President Bush nominated an Orthodox Jew to be U.S. attorney general.
Michael Mukasey, a retired federal judge from New York, is a conservative who has criticized Bush administration policies that have kept detainees from consulting with lawyers.
Democrats have praised Mukasey, and his selection represents a shift from Bush's combative defense of the most recent attorney general, Alberto Gonzales, who resigned last month.
Mukasey's Jewishness became an issue when a defendant in the 1993 World Trade Center bombing filed a motion to remove the judge, arguing that his allegiances to fellow Jews and Israel would create a bias against Muslim defendants. The motion was dismissed as "utterly irrelevant."
Mukasey's wife, Susan, is a former headmistress of the Ramaz Lower School, an Orthodox Jewish school in New York City.
If confirmed, Mukasey would be the second Jewish attorney general. The first, Ed Levi, served under President Ford.

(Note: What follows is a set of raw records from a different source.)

/-- ★★★ **THE LOCAL HOLOMORPHIC MINIMISER CHART AT ONE BASE FIELD, ON A GAUGE SLICE.**  See the module docstring for the objects.  Inputs INHABITED here: the state chart, the analytic
conjugation-symmetric complex action, the analytic locally-conjugation-symmetric logarithmic datum coordinates (symmetrised to global equivariance), their reality and injectivity
near the base, the centring `x₀ = 0`.  Inputs DISPLAYED (print-shaped, per base field): `hcrit` (Lagrange criticality of `U₀` in the slice coordinates), `honto`, `hnondeg` (β),
`hclass` (openness of the class at `U₀`), `hcritT` (criticality transfer), `hT1u` ([15] Thm 1's uniqueness clause).  Output: the hypothesis `hloc` of
`B15Prop1MinimiserFamilyPatching.hMin_of_localCharts` at this base field. [cite: Balaban1985Variational, Thm 1 p.279, Sect. C (47)–(48) p.285, Sect. G pp.305–307, (181) p.307, Prop. 9 (190) p.309; Balaban1988Convergent, (2.10)–(2.12) p.256; Balaban1989LargeFieldI, Prop. 1 p.194 (last clause); LuenbergerYe2008, §10.7 pp.306–307] -/
theorem exists_localChart_at_baseField (𝔹 : DetSet P) (k : ℕ) (h𝔹 : ∀ j, k < j → 𝔹 j = ∅) (reg : Set (GaugeField P 0 SU2))
    {Q₀ U₀ : GaugeField P 0 SU2}
    (hsbQ : SmallBelow (fun j => blockAvg (P := P) (j := j) expMeanLogSU) k Q₀)
    (hsbU : SmallBelow (fun j => blockAvg (P := P) (j := j) expMeanLogSU) k U₀)
    (hU₀ : AgreeOn 𝔹 (avgFamily (fun j => blockAvg (P := P) (j := j) expMeanLogSU) U₀) (avgFamily (fun j => blockAvg (P := P) (j := j) expMeanLogSU) Q₀))
    -- the gauge slice
    (S : Submodule ℂ (VecField P 0 (EuclideanSpace ℂ (Fin 3)))) (hS : ∀ X ∈ S, conjVec X ∈ S)
    -- the action and the constraint coordinates on the slice, characterised pointwise
    (a : S → ℂ)
    (ha : ∀ X : S, a X = ∑ p : Plaq P 0, (1 - (expMulC (X : VecField P 0 (EuclideanSpace ℂ (Fin 3))) (coeField U₀) ⟨p.src, p.μ⟩ *
      expMulC (X : VecField P 0 (EuclideanSpace ℂ (Fin 3))) (coeField U₀) ⟨p.src.shift p.μ, p.ν⟩ *
      Matrix.adjugate (expMulC (X : VecField P 0 (EuclideanSpace ℂ (Fin 3))) (coeField U₀) ⟨p.src.shift p.ν, p.μ⟩) *
      Matrix.adjugate (expMulC (X : VecField P 0 (EuclideanSpace ℂ (Fin 3))) (coeField U₀) ⟨p.src, p.ν⟩)).trace / 2))
    (Φ₀ : S → Fin (constrCard 𝔹 k) → EuclideanSpace ℂ (Fin 3))
    (hΦ₀ : ∀ (X : S) i, Φ₀ X i = logCoordC (star ((avgFamily (fun j => blockAvg (P := P) (j := j) expMeanLogSU) Q₀ ((constrEnum 𝔹 k).symm i).1
      ((constrEnum 𝔹 k).symm i).2.1 : SU2) : Matrix (Fin 2) (Fin 2) ℂ) *
      iterMh ((constrEnum 𝔹 k).symm i).1 (expMulC (X : VecField P 0 (EuclideanSpace ℂ (Fin 3))) (coeField U₀)) ((constrEnum 𝔹 k).symm i).2.1))
    -- DISPLAYED: Lagrange criticality of the base state, «onto», (β) nondegeneracy — in these coordinates
    {ℓ₀ : (Fin (constrCard 𝔹 k) → EuclideanSpace ℂ (Fin 3)) →L[ℂ] ℂ}
    (hcrit : fderiv ℂ a 0 = ℓ₀.comp (fderiv ℂ Φ₀ 0))
    (honto : Function.Surjective (fderiv ℂ Φ₀ 0))
    (hnondeg : ∀ s : S, fderiv ℂ Φ₀ 0 s = 0 →
      (∀ t : S, fderiv ℂ Φ₀ 0 t = 0 → fderiv ℂ (fderiv ℂ a) 0 s t - ℓ₀ (fderiv ℂ (fderiv ℂ Φ₀) 0 s t) = 0) → s = 0)
    -- DISPLAYED: the class is open at `U₀`; criticality transfer; [15] Thm 1's uniqueness clause
    (Crit : GaugeField P 0 SU2 → GaugeField P 0 SU2 → Prop)
    (hclass : ∀ᶠ Q in 𝓝 (coeField U₀), ∀ U' : GaugeField P 0 SU2, coeField U' = Q → U' ∈ reg)
    (hcritT : ∀ᶠ w in 𝓝 ((0 : S), coeField Q₀), ∀ (U' Q' : GaugeField P 0 SU2) (μ : (Fin (constrCard 𝔹 k) → EuclideanSpace ℂ (Fin 3)) →L[ℂ] ℂ),
      expMulC (w.1 : VecField P 0 (EuclideanSpace ℂ (Fin 3))) (coeField U₀) = coeField U' → coeField Q' = w.2 →
        AgreeOn 𝔹 (avgFamily (fun j => blockAvg (P := P) (j := j) expMeanLogSU) U') (avgFamily (fun j => blockAvg (P := P) (j := j) expMeanLogSU) Q') →
        fderiv ℂ a w.1 = μ.comp (fderiv ℂ Φ₀ w.1) → Crit Q' U')
    (hT1u : ∀ᶠ Q in 𝓝 (coeField Q₀), ∀ U' Q' : GaugeField P 0 SU2, coeField Q' = Q →
      U' ∈ reg → AgreeOn 𝔹 (avgFamily (fun j => blockAvg (P := P) (j := j) expMeanLogSU) U') (avgFamily (fun j => blockAvg (P := P) (j := j) expMeanLogSU) Q') →
        Crit Q' U' → IsMinimizer (fun j => blockAvg (P := P) (j := j) expMeanLogSU) reg 𝔹 (avgFamily (fun j => blockAvg (P := P) (j := j) expMeanLogSU) Q') U')
    {𝓐₀ : ℝ} (h𝓐₀ : 1 < 𝓐₀) :
    ∃ O : Set (PBond P 0 → Matrix (Fin 2) (Fin 2) ℂ), IsOpen O ∧ coeField Q₀ ∈ O ∧
      ∃ Γ : (PBond P 0 → Matrix (Fin 2) (Fin 2) ℂ) → PBond P 0 → Matrix (Fin 2) (Fin 2) ℂ,
        (∀ b i j, DifferentiableOn ℂ (fun Q => Γ Q b i j) O) ∧
        (∀ Q ∈ O, ∀ b i j, ‖Γ Q b i j‖ ≤ 𝓐₀) ∧
        ∀ Q' : GaugeField P 0 SU2, coeField Q' ∈ O →
          ∃ U' : GaugeField P 0 SU2, (∀ b, Γ (coeField Q') b = ((U' b : SU2) : Matrix (Fin 2) (Fin 2) ℂ)) ∧
            IsMinimizer (fun j => blockAvg (P := P) (j := j) expMeanLogSU) reg 𝔹 (avgFamily (fun j => blockAvg (P := P) (j := j) expMeanLogSU) Q') U' := by
  -- abbreviations
  set av : ∀ j, Averaging P j SU2 := fun j => blockAvg (P := P) (j := j) expMeanLogSU with hav
  set W : MSField P SU2 := avgFamily av Q₀ with hW
  -- the conjugations
  obtain ⟨cE, hcE, hcEinv⟩ := exists_conjCLM_submodule S hS
  obtain ⟨cF, hcF, hcFinv⟩ := exists_conjCLM_pi (Fin (constrCard 𝔹 k))
  -- the datum coordinates `κ` (pointwise) and their facts at the two base points `Q₀` (datum) and `U₀` (state)
  set κ : (PBond P 0 → Matrix (Fin 2) (Fin 2) ℂ) → Fin (constrCard 𝔹 k) → EuclideanSpace ℂ (Fin 3) := fun Q i =>
    logCoordC (star ((W ((constrEnum 𝔹 k).symm i).1 ((constrEnum 𝔹 k).symm i).2.1 : SU2) : Matrix (Fin 2) (Fin 2) ℂ) *
      iterMh ((constrEnum 𝔹 k).symm i).1 Q ((constrEnum 𝔹 k).symm i).2.1) with hκdef
  have hκ : ∀ Q i, κ Q i = logCoordC (star ((W ((constrEnum 𝔹 k).symm i).1 ((constrEnum 𝔹 k).symm i).2.1 : SU2) : Matrix (Fin 2) (Fin 2) ℂ) *
      iterMh ((constrEnum 𝔹 k).symm i).1 Q ((constrEnum 𝔹 k).symm i).2.1) := fun Q i => rfl
  have hWQ : AgreeOn 𝔹 (avgFamily av Q₀) W := fun j b hb => rfl
  have hκQ0 : κ (coeField Q₀) = 0 := datumCoord_coeField_eq_zero_of_agreeOn 𝔹 k W κ hκ hsbQ hWQ
  have hκU0 : κ (coeField U₀) = 0 := datumCoord_coeField_eq_zero_of_agreeOn 𝔹 k W κ hκ hsbU hU₀
  -- the state chart on the slice
  set χ : S → PBond P 0 → Matrix (Fin 2) (Fin 2) ℂ := fun X => expMulC (X : VecField P 0 (EuclideanSpace ℂ (Fin 3))) (coeField U₀) with hχdef
  have hχ0 : χ 0 = coeField U₀ := by
    show expMulC ((0 : S) : VecField P 0 (EuclideanSpace ℂ (Fin 3))) (coeField U₀) = coeField U₀
    rw [Submodule.coe_zero, expMulC_zero_left]
  have hχan : ∀ X : S, AnalyticAt ℂ χ X := fun X =>
    (analyticAt_expMulC_right (coeField U₀) _).comp (S.subtypeL.analyticAt X)
  have hχcont : ContinuousAt χ 0 := (hχan 0).continuousAt
  have hχt : Tendsto χ (𝓝 0) (𝓝 (coeField U₀)) := by
    have h := hχcont.tendsto; rwa [hχ0] at h
  have hχθ : ∀ (X : S) b, χ (cE X) b = (star (χ X b))⁻¹ := fun X b => by
    show expMulC ((cE X : S) : VecField P 0 (EuclideanSpace ℂ (Fin 3))) (coeField U₀) b = _
    rw [hcE]
    exact expMulC_conjVec_coeField U₀ _ b
  have hχdet : ∀ (X : S) b, (χ X b).det = 1 := fun X b => det_expMulC_coeField U₀ _ b
  have hΦ₀κ : ∀ X : S, Φ₀ X = κ (χ X) := fun X => funext fun i => by rw [hΦ₀, hκ]
  -- local conjugation-equivariance of `Φ₀` near `0` and the symmetrised constraint `Φ`
  have hκθ : ∀ᶠ Q in 𝓝 (coeField U₀), (∀ b, IsUnit (Q b).det) → κ (fun b => (star (Q b))⁻¹) = cF (κ Q) :=
    eventually_datumCoord_theta 𝔹 k W κ hκ hsbU hU₀ cF hcF
  have hloc : ∀ᶠ X in 𝓝 (0 : S), Φ₀ (cE X) = cF (Φ₀ X) := by
    filter_upwards [hχt.eventually hκθ] with X hX
    rw [hΦ₀κ, hΦ₀κ]
    have hunit : ∀ b, IsUnit (χ X b).det := fun b => by rw [hχdet]; exact isUnit_one
    have h := hX hunit
    have hfun : χ (cE X) = fun b => (star (χ X b))⁻¹ := funext (hχθ X)
    rw [hfun]
    exact h
  set Φ : S → Fin (constrCard 𝔹 k) → EuclideanSpace ℂ (Fin 3) := fun X => (2 : ℂ)⁻¹ • (Φ₀ X + cF (Φ₀ (cE X))) with hΦdef
  have hΦs : ∀ X, Φ X = (2 : ℂ)⁻¹ • (Φ₀ X + cF (Φ₀ (cE X))) := fun X => rfl
  have hΦE : ∀ X, Φ (cE X) = cF (Φ X) := symm_equivariant cE cF hcEinv hcFinv hΦs
  have hΦeq : Φ =ᶠ[𝓝 0] Φ₀ := symm_eventuallyEq cE cF hcFinv hΦs hloc
  have hΦ0 : Φ 0 = Φ₀ 0 := symm_eq_of_equivariant cE cF hcFinv hΦs hloc.self_of_nhds
  -- regularity of `a` and `Φ₀` at `0`
  have haan : ∀ X : S, AnalyticAt ℂ a X := fun X => by
    have hfun : a = fun X : S => ∑ p : Plaq P 0, (1 - (expMulC (X : VecField P 0 (EuclideanSpace ℂ (Fin 3))) (coeField U₀) ⟨p.src, p.μ⟩ *
        expMulC (X : VecField P 0 (EuclideanSpace ℂ (Fin 3))) (coeField U₀) ⟨p.src.shift p.μ, p.ν⟩ *
        Matrix.adjugate (expMulC (X : VecField P 0 (EuclideanSpace ℂ (Fin 3))) (coeField U₀) ⟨p.src.shift p.ν, p.μ⟩) *
        Matrix.adjugate (expMulC (X : VecField P 0 (EuclideanSpace ℂ (Fin 3))) (coeField U₀) ⟨p.src, p.ν⟩)).trace / 2) := funext ha
    rw [hfun]
    exact (analyticAt_actionSum_expMulC (P := P) (j := 0) (A := fun W => ∑ p : Plaq P 0, (1 - (W ⟨p.src, p.μ⟩ * W ⟨p.src.shift p.μ, p.ν⟩ *
      Matrix.adjugate (W ⟨p.src.shift p.ν, p.μ⟩) * Matrix.adjugate (W ⟨p.src, p.ν⟩)).trace / 2)) (fun _ => rfl) U₀ _).comp (S.subtypeL.analyticAt X)
  have haE : ∀ X : S, a (cE X) = conj (a X) := fun X => by
    rw [ha, ha, hcE]
    exact actionSum_expMulC_conjVec (A := fun W => ∑ p : Plaq P 0, (1 - (W ⟨p.src, p.μ⟩ * W ⟨p.src.shift p.μ, p.ν⟩ *
      Matrix.adjugate (W ⟨p.src.shift p.ν, p.μ⟩) * Matrix.adjugate (W ⟨p.src, p.ν⟩)).trace / 2)) (fun _ => rfl) U₀ _
  have hκan : ∀ᶠ Q in 𝓝 (coeField U₀), AnalyticAt ℂ κ Q := eventually_analyticAt_datumCoord 𝔹 k W κ hκ hsbU hU₀
  have hΦ₀an : AnalyticAt ℂ Φ₀ 0 := by
    have hfun : Φ₀ = fun X => κ (χ X) := funext hΦ₀κ
    rw [hfun]
    have h1 : AnalyticAt ℂ κ (χ 0) := by rw [hχ0]; exact hκan.self_of_nhds
    exact h1.comp (hχan 0)
  have ha2 : ContDiffAt ℂ ((1 : WithTop ℕ∞) + 1) a 0 := (haan 0).contDiffAt
  have hΦ2 : ContDiffAt ℂ ((1 : WithTop ℕ∞) + 1) Φ 0 := (contDiffAt_symm_iff cE cF hcFinv hΦs hloc).2 hΦ₀an.contDiffAt
  -- the IFT data transferred to the symmetrised constraint
  have hD1 : fderiv ℂ Φ 0 = fderiv ℂ Φ₀ 0 := fderiv_symm_eq cE cF hcFinv hΦs hloc
  have hD2 : fderiv ℂ (fderiv ℂ Φ) 0 = fderiv ℂ (fderiv ℂ Φ₀) 0 := fderiv_fderiv_symm_eq cE cF hcFinv hΦs hloc
  have hcrit' : fderiv ℂ a 0 = ℓ₀.comp (fderiv ℂ Φ 0) := by rw [hD1]; exact hcrit
  have honto' : Function.Surjective (fderiv ℂ Φ 0) := by rw [hD1]; exact honto
  have hnondeg' : ∀ s : S, fderiv ℂ Φ 0 s = 0 →
      (∀ t : S, fderiv ℂ Φ 0 t = 0 → fderiv ℂ (fderiv ℂ a) 0 s t - ℓ₀ (fderiv ℂ (fderiv ℂ Φ) 0 s t) = 0) → s = 0 := by
    rw [hD1, hD2]; exact hnondeg
  -- datum-side facts at `Q₀`
  have hκ₀ : κ (coeField Q₀) = Φ 0 := by rw [hκQ0, hΦ0, hΦ₀κ, hχ0, hκU0]
  have hκd : ∀ᶠ Q in 𝓝 (coeField Q₀), DifferentiableAt ℂ κ Q := eventually_differentiableAt_datumCoord 𝔹 k W κ hκ hsbQ hWQ
  have hκreal : ∀ᶠ Q in 𝓝 (coeField Q₀), ∀ Q' : GaugeField P 0 SU2, coeField Q' = Q → cF (κ Q) = κ Q :=
    eventually_datumCoord_real 𝔹 k W κ hκ hsbQ hWQ cF hcF
  -- the localised transfer: class (displayed), fibre (datum-coordinate injectivity), criticality (displayed)
  have hfib := eventually_agreeOn_of_datumCoord_eq 𝔹 k W κ hκ h𝔹 hsbU hsbQ hU₀ hWQ
  have hpair : Tendsto (fun w : S × (PBond P 0 → Matrix (Fin 2) (Fin 2) ℂ) => (χ w.1, w.2)) (𝓝 ((0 : S), coeField Q₀)) (𝓝 (coeField U₀, coeField Q₀)) := by
    rw [nhds_prod_eq]
    exact (hχt.comp tendsto_fst).prodMk_nhds tendsto_snd
  have hΦeq' : ∀ᶠ w : S × (PBond P 0 → Matrix (Fin 2) (Fin 2) ℂ) in 𝓝 ((0 : S), coeField Q₀), Φ w.1 = Φ₀ w.1 ∧ fderiv ℂ Φ w.1 = fderiv ℂ Φ₀ w.1 :=
    (hΦeq.and (fderiv_symm_eventuallyEq cE cF hcFinv hΦs hloc)).prod_inl_nhds (coeField Q₀)
  have hclass' : ∀ᶠ w : S × (PBond P 0 → Matrix (Fin 2) (Fin 2) ℂ) in 𝓝 ((0 : S), coeField Q₀), ∀ U' : GaugeField P 0 SU2, coeField U' = χ w.1 → U' ∈ reg :=
    ((hχt.eventually hclass).prod_inl_nhds (coeField Q₀)).mono fun w hw U' hU' => hw U' hU'
  have htransfer : ∀ᶠ w in 𝓝 ((0 : S), coeField Q₀), ∀ (U' Q' : GaugeField P 0 SU2) (μ : (Fin (constrCard 𝔹 k) → EuclideanSpace ℂ (Fin 3)) →L[ℂ] ℂ),
      χ w.1 = coeField U' → coeField Q' = w.2 → Φ w.1 = κ w.2 → fderiv ℂ a w.1 = μ.comp (fderiv ℂ Φ w.1) →
        (starL ℂ : ℂ ≃L⋆[ℂ] ℂ).toContinuousLinearMap.comp (μ.comp cF) = μ →
          U' ∈ reg ∧ AgreeOn 𝔹 (avgFamily av U') (avgFamily av Q') ∧ Crit Q' U' := by
    filter_upwards [hpair.eventually hfib, hΦeq', hclass', hcritT] with w hfw hΦw hclw hcrw U' Q' μ hU' hQ' hΦκ hlag _
    have hagree : AgreeOn 𝔹 (avgFamily av U') (avgFamily av Q') := by
      refine hfw U' Q' hU'.symm hQ' ?_
      show κ (χ w.1) = κ w.2
      rw [← hΦ₀κ, ← hΦw.1]; exact hΦκ
    refine ⟨hclw U' hU'.symm, hagree, ?_⟩
    refine hcrw U' Q' μ hU' hQ' hagree ?_
    rw [← hΦw.2]; exact hlag
  -- assemble
  exact exists_localChart_of_criticalFamily_local av reg 𝔹 cE cF hcEinv hcFinv (m := 1) one_ne_zero (by decide) ha2 hΦ2 hcrit' honto' hnondeg'
    haE hΦE (map_zero cE) χ (Filter.Eventually.of_forall fun X => (hχan X).differentiableAt) hχθ hχdet κ hκ₀ hκd hκreal Crit htransfer hT1u h𝓐₀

http://www.jta.org/cgi-bin/iowa/breaking/104180.html
Mukasey gave a lecture on the Kol Nidre in September of 2004:
Sun, Sep 19, 3 pm, $35
KOL NIDRE THROUGH THE AGES — Concert
This program explores the music and meaning of the holiest prayer in the Jewish liturgy, the Kol Nidre. Recited on the eve of Yom Kippur (the Day of Atonement, observed this year on September 25), the Kol Nidre has inspired numerous musical settings and instrumental compositions ... The Honorable MICHAEL B. MUKASEY, U.S. District Court Chief Judge, provides the legal perspective ... Although it carries tremendous emotional power, the Kol Nidre is essentially a legal text that absolves Jews of promises they may have made during the previous year.
http://www.92y.org/content/celebrate_350_releases.asp
The above description of the Kol Nidre (all vows) declaration is more forthcoming than usual, but it is still not correct. The Kol Nidre also "absolves" Judaics of all future vows they will make in the upcoming year.

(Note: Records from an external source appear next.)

omit [SeminormedAddCommGroup E] [IsProbabilityMeasure P] [SecondCountableTopology E] [BorelSpace E] in
/-- A measurable family `T(W)` read at a measurable data-chosen index `Ŵ` is measurable
(`ℕ` is countable). -/
theorem measurable_apply_dataIndex {T : ℕ → Ω → E} {Wsel : Ω → ℕ} (hT : ∀ W, Measurable (T W))
    (hW : Measurable Wsel) : Measurable fun ω => T (Wsel ω) ω :=
  (measurable_from_prod_countable_left (f := fun p : Ω × ℕ => T p.2 p.1) hT).comp
    (measurable_id.prodMk hW)

/-- **A statistic read at a data-chosen index inherits the limit law at the limiting index**:
`T_N(w) ⇒ Z` and `P(Ŵ_N ≠ w) → 0` ⇒ `T_N(Ŵ_N) ⇒ Z`. -/
theorem tendstoInDistribution_dataIndex {T : ℕ → ℕ → Ω → E} {Wsel : ℕ → Ω → ℕ} {w : ℕ}
    {Z : Ω' → E} (hT : TendstoInDistribution (fun N => T N w) atTop Z (fun _ => P) P')
    (hm : ∀ N, AEMeasurable (fun ω => T N (Wsel N ω) ω) P)
    (hW : Tendsto (fun N => P {ω | Wsel N ω ≠ w}) atTop (𝓝 0)) :
    TendstoInDistribution (fun N ω => T N (Wsel N ω) ω) atTop Z (fun _ => P) P' := by
  refine tendstoInDistribution_of_measure_ne_tendsto_zero hT hm ?_
  refine tendsto_of_tendsto_of_tendsto_of_le_of_le tendsto_const_nhds hW (fun _ => bot_le)
    fun N => measure_mono fun ω hω => ?_
  simp only [Set.mem_setOf_eq] at hω ⊢
  intro heq
  exact hω (by rw [heq])

omit [IsProbabilityMeasure P] in
/-- **Probabilities of events transfer along events of vanishing probability**: if `B_N` and `A_N`
agree outside `D_N` with `P(D_N) → 0` and `P(A_N) → p`, then `P(B_N) → p` (coverage statements are of
this shape). -/
theorem tendsto_measure_of_eqOn_compl {A B D : ℕ → Set Ω} {p : ℝ≥0∞}
    (hA : Tendsto (fun N => P (A N)) atTop (𝓝 p)) (hD : Tendsto (fun N => P (D N)) atTop (𝓝 0))
    (heq : ∀ N ω, ω ∉ D N → (ω ∈ B N ↔ ω ∈ A N)) :
    Tendsto (fun N => P (B N)) atTop (𝓝 p) := by
  have hBA : ∀ N, P (B N) ≤ P (A N) + P (D N) := fun N =>
    (measure_mono fun ω hω => by
      by_cases hD : ω ∈ D N
      · exact Or.inr hD
      · exact Or.inl ((heq N ω hD).1 hω)).trans (measure_union_le _ _)
  have hAB : ∀ N, P (A N) ≤ P (B N) + P (D N) := fun N =>
    (measure_mono fun ω hω => by
      by_cases hD : ω ∈ D N
      · exact Or.inr hD
      · exact Or.inl ((heq N ω hD).2 hω)).trans (measure_union_le _ _)
  have hup : Tendsto (fun N => P (A N) + P (D N)) atTop (𝓝 p) := by
    simpa only [add_zero] using hA.add hD
  have hlo : Tendsto (fun N => P (A N) - P (D N)) atTop (𝓝 p) := by
    simpa only [tsub_zero] using ENNReal.Tendsto.sub hA hD (Or.inr ENNReal.zero_ne_top)
  exact tendsto_of_tendsto_of_tendsto_of_le_of_le hlo hup
    (fun N => tsub_le_iff_right.2 (hAB N)) hBA

omit [IsProbabilityMeasure P] in
/-- **Window-indexed events read at a data-chosen index**: `P(A_N(w)) → p` and `P(Ŵ_N ≠ w) → 0`
⇒ `P(A_N(Ŵ_N)) → p`. -/
theorem tendsto_measure_dataIndex {A : ℕ → ℕ → Set Ω} {Wsel : ℕ → Ω → ℕ} {w : ℕ} {p : ℝ≥0∞}
    (hA : Tendsto (fun N => P (A N w)) atTop (𝓝 p))
    (hW : Tendsto (fun N => P {ω | Wsel N ω ≠ w}) atTop (𝓝 0)) :
    Tendsto (fun N => P {ω | ω ∈ A N (Wsel N ω)}) atTop (𝓝 p) :=
  tendsto_measure_of_eqOn_compl hA hW fun N ω hω => by
    simp only [Set.mem_setOf_eq, not_not] at hω
    simp only [Set.mem_setOf_eq, hω]

end Transfer

/-! ## §2 Strict crossing and its margin (deterministic) -/

section Strict

/-- `W` is a STRICT Madras–Sokal window of the curve `τW` at constant `c`: the first `W ≥ 1` with
`c · τW W ≤ W`, the inequality holding STRICTLY at `W` (below `W` it fails strictly by the definition of
`IsMSWindow`).  The generic case: `c τ_W = W` exactly is a coincidence. [ours] -/
def IsStrictMSWindow (c : ℝ) (τW : ℕ → ℝ) (W : ℕ) : Prop :=
  1 ≤ W ∧ c * τW W < W ∧ ∀ W', 1 ≤ W' → W' < W → (W' : ℝ) < c * τW W'

/-- A strict MS window is the MS window. -/
theorem IsStrictMSWindow.isMSWindow {c : ℝ} {τW : ℕ → ℝ} {W : ℕ} (h : IsStrictMSWindow c τW W) :
    IsMSWindow c τW W :=
  ⟨h.1, h.2.1.le, h.2.2⟩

Americans should have serious concerns about Bush's appointee, a man whose "religion" grants him permission to take an oath that he has no intention of upholding.
If Mukasey is approved by the Congress he will be sworn into office by taking the following oath:
"I (name), do solemnly swear (or affirm) that I will support and defend the Constitution of the United States against all enemies, foreign and domestic; that I will bear true faith and allegiance to the same; that I take this obligation freely without any mental reservation or purpose of evasion; and that I will well and faithfully discharge the duties of the office on which I am about to enter. So help me God."
But the Kol Nidre declaration that Mukasey, as a pious Orthodox Judaic, will recite on Yom Kippur this Friday evening, September 21, 2007, will "absolve" him from the responsibility of upholding his oath of office and indeed, any promise he makes at all for the entire year.
Here is the Kol Nidre declaration (in English) that Mukasey along with all of his fellow Orthodox Judaics will recite this Friday:
"All vows, obligations, oaths, and anathemas, whether called 'ḳonam,' 'ḳonas,' or by any other name, which we may vow, or swear, or pledge, or whereby we may be bound, from this Day of Atonement until the next (whose happy coming we await), we do repent. May they be deemed absolved, forgiven, annulled, and void, and made of no effect; they shall not bind us nor have power over us. The vows shall not be reckoned vows; the obligations shall not be obligatory; nor the oaths be oaths."
Now, it is common to hear the excuse made that this declaration was created as a reaction to forced conversions in medieval Europe. This is patently false. The Encyclopedia Judaica finds the Kol Nidre existing before the eighth century:
The first reference to Kol Nidrei as a collective declaration is found in the responsa of the Babylonian geonim (beginning in the eighth century). It is stated that Kol Nidrei was familiar to them from "other lands ... (Encyclopedia Judaica, "Kol Nidrei")
However, the Talmudic precedent for the Kol Nidre dates from the early centuries A.D.:
And he who desires that none of his vows made during the year shall be valid, let him stand at the beginning of the year and declare, 'Every vow which I may make in the future shall be null.1 [HIS VOWS ARE THEN INVALID,] PROVIDING THAT HE REMEMBERS THIS AT THE TIME OF THE VOW. (Soncino Babylonian Talmud, Nedarim 23b)
How does the Kol Nidre square with the oath that all federal employees must take supplied above?
How does the Kol Nidre of these "elder brothers in the faith" of the Vatican prelates square with God's law:
You shall not lie, neither shall any man deceive his neighbour. Thou shalt not swear falsely by my name ... (Leviticus 19;11,12)
The answer, quite simply, is that it doesn't. Not by any stretch of the imagination.